* THE TASK *
Transcribe the listing below only from the line with "have hrange : Set.range" up to and including the line with "r5.4 signature) on".

* GIVEN ENTRIES *
import Summits.BirchSwinnertonDyer.BirchSwinnertonDyer.Theorems.ErratumRoadFiveKatoFframeLambdaAssembly
import Summits.BirchSwinnertonDyer.BirchSwinnertonDyer.Theorems.ErratumRoadFiveKatoFframeLocalTowerTorsionFiniteMult
import Summits.BirchSwinnertonDyer.BirchSwinnertonDyer.Theorems.ErratumRoadFiveKatoFframeALineIndex
import Summits.BirchSwinnertonDyer.BirchSwinnertonDyer.Theorems.ErratumRoadFiveKatoFframeStrictSelmerCountMult
import Summits.BirchSwinnertonDyer.Rank1Residual.Additive.KatoDescentRankOneCountOfH2Count
import Summits.BirchSwinnertonDyer.Rank1Residual.Additive.KatoDescentGlobalKummerLattice
import Summits.BirchSwinnertonDyer.Rank1Residual.Additive.BudgetFromRationalClasses
import Literature.NumberTheory.EllipticCurves.Kato2004.AdmissibleZetaClassLengthInequality
import Literature.NumberTheory.EllipticCurves.Kato2004.IwasawaH2FineSelmerDualCountRankFree
import Literature.NumberTheory.EllipticCurves.Kato2004.Condition1252SemistableProofs
import Literature.NumberTheory.EllipticCurves.LeadingTerm
import HarnessLib

/-!
# Route `ErratumRoadFive`, crux `EulerHalfNotRamNoInertSetAtFive` (stmt-BirchSwinnertonDyer-19715), line `kato_Fframe`
# (registered r5.2 cf457b9468bcf978; r5.4 candidate 3e8aa5467f42b525), stub S1Λ `stub_katoLambdaLogBoundTamagawa` —
# **S1Λ PROVED ON THE SUB-CLASS «every bad prime `ℓ ≠ p` is ADDITIVE»** (the `p`-only-multiplicative pairs: 334 of the 404
# `ρ̄`-onto census pairs of 19715), modulo the three named facts of the r5.4 cite stub S0 (GZK, Kato Thm. 12.5 (4) = F1′,
# Kato (14.9.3)+(14.14.2) = H2Xʳ): the r5.4 signature of S1Λ VERBATIM with ONE extra leading hypothesis on `W`

LEAD seat `bsd-line-er5-p1` (g8), `--supports stmt-BirchSwinnertonDyer-19715`; theorems only (no definition, no named fact, no
`sorry`); nothing here closes the registered stub (which quantifies over the whole class: bad multiplicative `ℓ ≠ p` allowed — that
needs R-C, the (R1-d) local index at a multiplicative `ℓ ∤ p`) or 19715. PURPOSE (LEAD ruling 2026-08-30 ≈06:3xZ): run the WHOLE
kernel chain of S1Λ end to end today — every glue step (instance diamonds, binder order, the three facts' consumer shapes) — so
that the final closer is this file with `hadd` discharged by R-C. HONEST FRAMING: no summit statement is proved; a named fact is a
hypothesis; BSD is proved for no curve.

## The chain (all links tree theorems; facts by name)

GZK ⟹ `Finite Ш(W)`; `Surj` ⟹ `Irr` ⟹ `p ∤ #W(ℚ)_tors` (`Additive.not_dvd_torsionOrder_of_surj`) ⟹ `#W(ℚ)[p^∞] = 1`
(`StrictCount.natCard_primaryComponent_point_eq_one_of_not_dvd_torsionOrder`); `Surj`, `p ≥ 5` ⟹ (12.5.2)
(`Kato2004.imageContainsSL2_of_surj_of_five_le_or_semistable`); `p ∥ N`, `p ≥ 5`, `κ` cyclotomic ⟹ `W(ℚ_{p,∞})[p^∞]` finite
(R-fin, `…LocalTowerTorsionFiniteMult`, p763449); F1′ at `z₀` ⟹ `hlen`; H2Xʳ ⟹ `(J, e, he, hcok, hcount)`
(`.exists_count_of_finite_coinvariants`); the Mordell–Weil generator `x̂ = P 0` generates modulo torsion; its `T_p`-adic Kummer
class `κ_∞(x̂)` (`GlobalKummer.exists_forall_ofTopSubgroup_reduceH1Pk_eq_kummerMapTorsion`) spans `H¹(ℤ[1/p],T_pW) = ℤ_p·p^a κ_∞(x̂)`
(`GlobalKummer.exists_integralH1_eq_span_pow_smul`); L3′ (`…ALineIndex.padicValNat_card_quotient_span_proj_le`, p763900-series) ⟹
`hindex`; the bad places `≠ v_p`, all additive (`StrictCount.exists_finset_badPlaces_ne`) ⟹ R-D
(`…StrictSelmerCountMult.finite_katoStrictSelmer_and_padicValNat_card_eq_of_mult`, p763770) ⟹ `hstrict`; ASSEMBLY
(`…LambdaAssembly.katoLambdaLogBound_of_counts`, p763745) ⟹ the registered `∀ (m, Q₀, Q)` body.

References: [Kato2004Asterisque] Thm. 12.5 (4) (p. 222), (14.9.3) (p. 240), §14.14 (pp. 243–244); [GreenbergLNM1716] §3–§4;
[Darmon2004] Thm. 3.22 (GZK); [SilvermanAEC2009] IV.6.4, VII.6, VIII.§2; [Mazur1977] III.§5.
-/

-- the summit and its single problem are both named `BirchSwinnertonDyer` (registry layout D-0017)
set_option linter.dupNamespace false
set_option autoImplicit false

noncomputable section

open scoped Classical NumberField
open Field IsDedekindDomain WeierstrassCurve
open Literature.NumberTheory.EllipticCurves Literature.NumberTheory.EllipticCurves.Kato2004
open Literature.NumberTheory.EllipticCurves.Kato2004.EulerSystemValues
open Literature.NumberTheory.EllipticCurves.IwasawaAlgebra
open Literature.NumberTheory.EllipticCurves.Rank1Residual
open Literature.NumberTheory.GaloisRepresentations
open Summit.BirchSwinnertonDyer.Rank1Residual
open Summit.BirchSwinnertonDyer.Rank1Residual.Additive

namespace Summit.BirchSwinnertonDyer.BirchSwinnertonDyer.Theorems.ErratumRoadFiveKatoFframeS1LambdaOfAllBadAdditive

/-! ## §1 Glue -/

section Glue

variable {F : Type*} [Field F] (W : WeierstrassCurve F)

/-- **Coordinates along a rank-one Mordell–Weil basis** indexed by `Fin (rank W(F))` with `rank = 1`: every `Q ∈ W(F)` is
`n • P 0` modulo torsion (any field `F`; stated with the classical `DecidableEq`, as `IsMordellWeilBasis` is — at `F = ℚ`
the consumer re-bases it by `convert`). [cite: SilvermanAEC2009, Thm. VIII.6.7] -/
theorem exists_sub_zsmul_isOfFinAddOrder_of_isMordellWeilBasis (h1 : W.mordellWeilRank = 1)
    {P : Fin W.mordellWeilRank → W.toAffine.Point} (hP : W.IsMordellWeilBasis P) (Q : W.toAffine.Point) :
    ∃ n : ℤ, IsOfFinAddOrder (Q - n • P (Fin.cast h1.symm 0)) := by
  set i₀ : Fin W.mordellWeilRank := Fin.cast h1.symm 0 with hi₀
  have hi : ∀ i : Fin W.mordellWeilRank, i = i₀ := fun i ↦ Fin.ext (by
    have h := i.2
    rw [hi₀, Fin.val_cast, Fin.val_zero]
    omega)
  have hrange : Set.range (QuotientAddGroup.mk ∘ P : Fin W.mordellWeilRank → mordellWeilModTorsion W) =
      {QuotientAddGroup.mk (P i₀)} := by
    ext z
    simp only [Set.mem_range, Set.mem_singleton_iff, Function.comp_apply]
    exact ⟨by rintro ⟨i, rfl⟩; rw [hi i], by rintro rfl; exact ⟨i₀, rfl⟩⟩
  have hQ : (QuotientAddGroup.mk Q : mordellWeilModTorsion W) ∈
      Submodule.span ℤ (Set.range (QuotientAddGroup.mk ∘ P : Fin W.mordellWeilRank → mordellWeilModTorsion W)) := by
    rw [hP.2]; trivial
  rw [hrange, Submodule.mem_span_singleton] at hQ
  obtain ⟨n, hn⟩ := hQ
  refine ⟨n, ?_⟩
  rw [← AddCommGroup.mem_torsion, ← QuotientAddGroup.eq_zero_iff, QuotientAddGroup.mk_sub,
    QuotientAddGroup.mk_zsmul, ← hn, sub_self]

end Glue

/-! ## §2 S1Λ on the sub-class «every bad `ℓ ≠ p` additive» -/

/-- **S1Λ (`stub_katoLambdaLogBoundTamagawa`, r5.4 signature) on the sub-class where every bad prime `ℓ ≠ p` of `W` is
ADDITIVE** — modulo the three named facts GZK, F1′ (Kato Thm. 12.5 (4), fine form) and H2Xʳ (Kato (14.9.3) + (14.14.2)):
for `p ≥ 5`, `ρ̄_{W,p}` onto, `r_an(W) = 1`, `p` multiplicative, a Mordell–Weil basis `P`, the cyclotomic `(K, γ)`, a pinned
`𝐇¹_Γ(T_pW)` with an ADMISSIBLE `z₀` whose bottom layer has Kummer logarithm `t ≠ 0`, every `m`, every local `Q₀` of order `p^m`
and every local `Q` with `log_ω Q ≠ 0`:
`ord_p #Ш + ord_p log_ω x̂ − ord_p log_ω Q + ((ord_p ∏c_ℓ − ord_p c_p) + m) ≤ ord_p t − ord_p log_ω x̂`, `x̂ = P 0`.
After the extra hypothesis `hadd` the statement is the r5.4 stub VERBATIM (with the skeleton's `bottomClass`/`logOmega` unfolded).
[cite: Kato2004Asterisque, Thm. 12.4 (3), Thm. 12.5 (4) (pp. 221–222), (14.9.3) (p. 240), §14.14 (pp. 243–244)]
[cite: GreenbergLNM1716, §3 Lemma 3.3 and p. 88, §4 Lemma 4.2] [cite: Darmon2004, Thm. 3.22] -/
theorem katoLambdaLogBoundTamagawa_of_allBadAdditive
    (hGZK : rank_eq_analyticRank_of_analyticRank_le_one)
    (hF1 : lengthAt_fineSelmerDual_le_of_isAdmissibleZetaClass)
    (hH2X : exists_iwasawaH2Data_fineSelmerDual_embedding_countRankFree) :
    ∀ (W : WeierstrassCurve ℚ) [W.IsElliptic] [W.IsGloballyMinimal] (p : ℕ) [Fact p.Prime]
      [ContinuousSMul ℤ_[p] (W.tateModule p)],
      (∀ v ∈ W.badPlaces (𝓞 ℚ), ((Rat.HeightOneSpectrum.primesEquiv v : Nat.Primes) : ℕ) ≠ p →
        W.HasAdditiveReductionAt v) →
      5 ≤ p → Surj W p → W.analyticRank = 1 → W.HasMultiplicativeReductionAtPrime p →
      ∀ (h1 : W.mordellWeilRank = 1) (P : Fin W.mordellWeilRank → W.toAffine.Point),
        W.IsMordellWeilBasis P →
      ∀ (K : ZpExtension ℚ p) (hK : K.IsCyclotomic) (γ : absoluteGaloisGroup ℚ)
        (I : IwasawaH1Data W p K γ) (z₀ : I.H), K.IsTopGenerator γ → IsAdmissibleZetaClass W p K hK I z₀ →
      ∀ t : ℚ_[p], HasLocPKummerLog W p (layerZeroToTop W p K (I.proj 0 z₀)) t → t ≠ 0 →
      ∀ (m : ℕ) (Q₀ : (W.baseChange ℚ_[p]).toAffine.Point), addOrderOf Q₀ = p ^ m →
      ∀ Q : (W.baseChange ℚ_[p]).toAffine.Point, padicLogLocal W p Q ≠ 0 →
        (padicValNat p W.shaOrder : ℤ) +
              (padicLogLocal W p (WeierstrassCurve.Affine.Point.map (Algebra.ofId ℚ ℚ_[p]) (P (Fin.cast h1.symm 0)))).valuation
            - (padicLogLocal W p Q).valuation
            + (((padicValNat p W.tamagawaProduct : ℤ)
                - padicValNat p ((W.baseChange ℚ_[p]).localTamagawaNumber ℤ_[p])) + m) ≤
          t.valuation -
            (padicLogLocal W p (WeierstrassCurve.Affine.Point.map (Algebra.ofId ℚ ℚ_[p]) (P (Fin.cast h1.symm 0)))).valuation := by
  intro W _ _ p _ _ hadd h5 hsurj hr1 hmult h1 P hP K hK γ I z₀ hγ hz t ht ht0
  have hpP : p.Prime := Fact.out
  have hp2 : p ≠ 2 := by omega
  have hp3 : 3 ≤ p := by omega
  -- GZK: `Ш(W)` is finite
  have hshafin : Finite W.sha := (hGZK W (le_of_eq hr1)).2
  haveI := hshafin
  have hsha : Finite (AddCommGroup.primaryComponent W.sha p) := inferInstance
  -- `ρ̄` onto ⟹ `p ∤ #W(ℚ)_tors` ⟹ `#W(ℚ)[p^∞] = 1`; and (12.5.2)
  have htors : ¬ p ∣ W.torsionOrder := not_dvd_torsionOrder_of_surj p W hsurj
  have hW1 : Nat.card (AddCommGroup.primaryComponent W.toAffine.Point p) = 1 := by
    convert StrictCount.natCard_primaryComponent_point_eq_one_of_not_dvd_torsionOrder W p htors
  have hSL : ImageContainsSL2 W p := imageContainsSL2_of_surj_of_five_le_or_semistable W p hp2 (Or.inl h5) hsurj
  -- R-fin: `W(ℚ_{p,∞})[p^∞]` is finite at the multiplicative `p`
  have hfin := ErratumRoadFiveKatoFframeLocalTowerTorsionFiniteMult.finite_fixedPoints_kerSubgroup_inf_decomp_of_multiplicative
    W p hp3 hmult K hK (primePlace p) (coe_primesEquiv_primePlace p)
  -- F1′ at `z₀`
  have hlen := hF1 W p K γ hK hγ (primePlace p) hp2 hSL (coe_primesEquiv_primePlace p) hfin I z₀ hz
  -- H2Xʳ: the package `J ⊇ X₀` with its count
  obtain ⟨J, e, he, hcok, hcount⟩ :=
    hH2X.exists_count_of_finite_coinvariants (W := W) (p := p) (κ := K) (γ := γ) hγ (primePlace p) hp2 hK
      (coe_primesEquiv_primePlace p) hfin I
  -- the Mordell–Weil generator and its `T_p`-adic Kummer class
  -- (§1 carries the classical `DecidableEq` on `W(ℚ)`, as `IsMordellWeilBasis` does; `convert` re-bases it on the `ℚ` instance)
  have hgen : ∀ R : W.toAffine.Point, ∃ n : ℤ, IsOfFinAddOrder (R - n • P (Fin.cast h1.symm 0)) := fun R ↦ by
    obtain ⟨n, hn⟩ := exists_sub_zsmul_isOfFinAddOrder_of_isMordellWeilBasis W h1 hP R
    exact ⟨n, by convert hn⟩
  obtain ⟨x, hx⟩ := GlobalKummer.exists_forall_ofTopSubgroup_reduceH1Pk_eq_kummerMapTorsion W p
    (GlobalKummer.zsmul_pow_surjective W p) (P (Fin.cast h1.symm 0))
  obtain ⟨a, ha, -⟩ := GlobalKummer.exists_integralH1_eq_span_pow_smul W p h1 hsha htors hgen hx
  -- L3′: the A-line index
  have hindex := ErratumRoadFiveKatoFframeALineIndex.padicValNat_card_quotient_span_proj_le W p K γ h1 hsha htors hgen hx
    ha I z₀ ht ht0
  -- the bad places `≠ v_p` (all additive) and R-D: the strict Selmer count at the multiplicative `p`
  obtain ⟨Qs, hQp, hQadd, hQbad⟩ := StrictCount.exists_finset_badPlaces_ne W p hadd
  obtain ⟨-, hstrict⟩ :=
    ErratumRoadFiveKatoFframeStrictSelmerCountMult.finite_katoStrictSelmer_and_padicValNat_card_eq_of_mult W p hp2 hmult
      h1 hsha htors hgen hx Qs hQp hQadd hQbad ha
  -- assembly
  exact ErratumRoadFiveKatoFframeLambdaAssembly.katoLambdaLogBound_of_counts W p hmult h1 hshafin hW1
    (P (Fin.cast h1.symm 0)) K hK γ hγ I z₀ t ht ht0 hlen J e he hcok hcount a hindex hstrict

end Summit.BirchSwinnertonDyer.BirchSwinnertonDyer.Theorems.ErratumRoadFiveKatoFframeS1LambdaOfAllBadAdditive

end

* RESULT OF THIS TASK *
  have hrange : Set.range (QuotientAddGroup.mk ∘ P : Fin W.mordellWeilRank → mordellWeilModTorsion W) =
      {QuotientAddGroup.mk (P i₀)} := by
    ext z
    simp only [Set.mem_range, Set.mem_singleton_iff, Function.comp_apply]
    exact ⟨by rintro ⟨i, rfl⟩; rw [hi i], by rintro rfl; exact ⟨i₀, rfl⟩⟩
  have hQ : (QuotientAddGroup.mk Q : mordellWeilModTorsion W) ∈
      Submodule.span ℤ (Set.range (QuotientAddGroup.mk ∘ P : Fin W.mordellWeilRank → mordellWeilModTorsion W)) := by
    rw [hP.2]; trivial
  rw [hrange, Submodule.mem_span_singleton] at hQ
  obtain ⟨n, hn⟩ := hQ
  refine ⟨n, ?_⟩
  rw [← AddCommGroup.mem_torsion, ← QuotientAddGroup.eq_zero_iff, QuotientAddGroup.mk_sub,
    QuotientAddGroup.mk_zsmul, ← hn, sub_self]

end Glue

/-! ## §2 S1Λ on the sub-class «every bad `ℓ ≠ p` additive» -/

/-- **S1Λ (`stub_katoLambdaLogBoundTamagawa`, r5.4 signature) on the sub-class where every bad prime `ℓ ≠ p` of `W` is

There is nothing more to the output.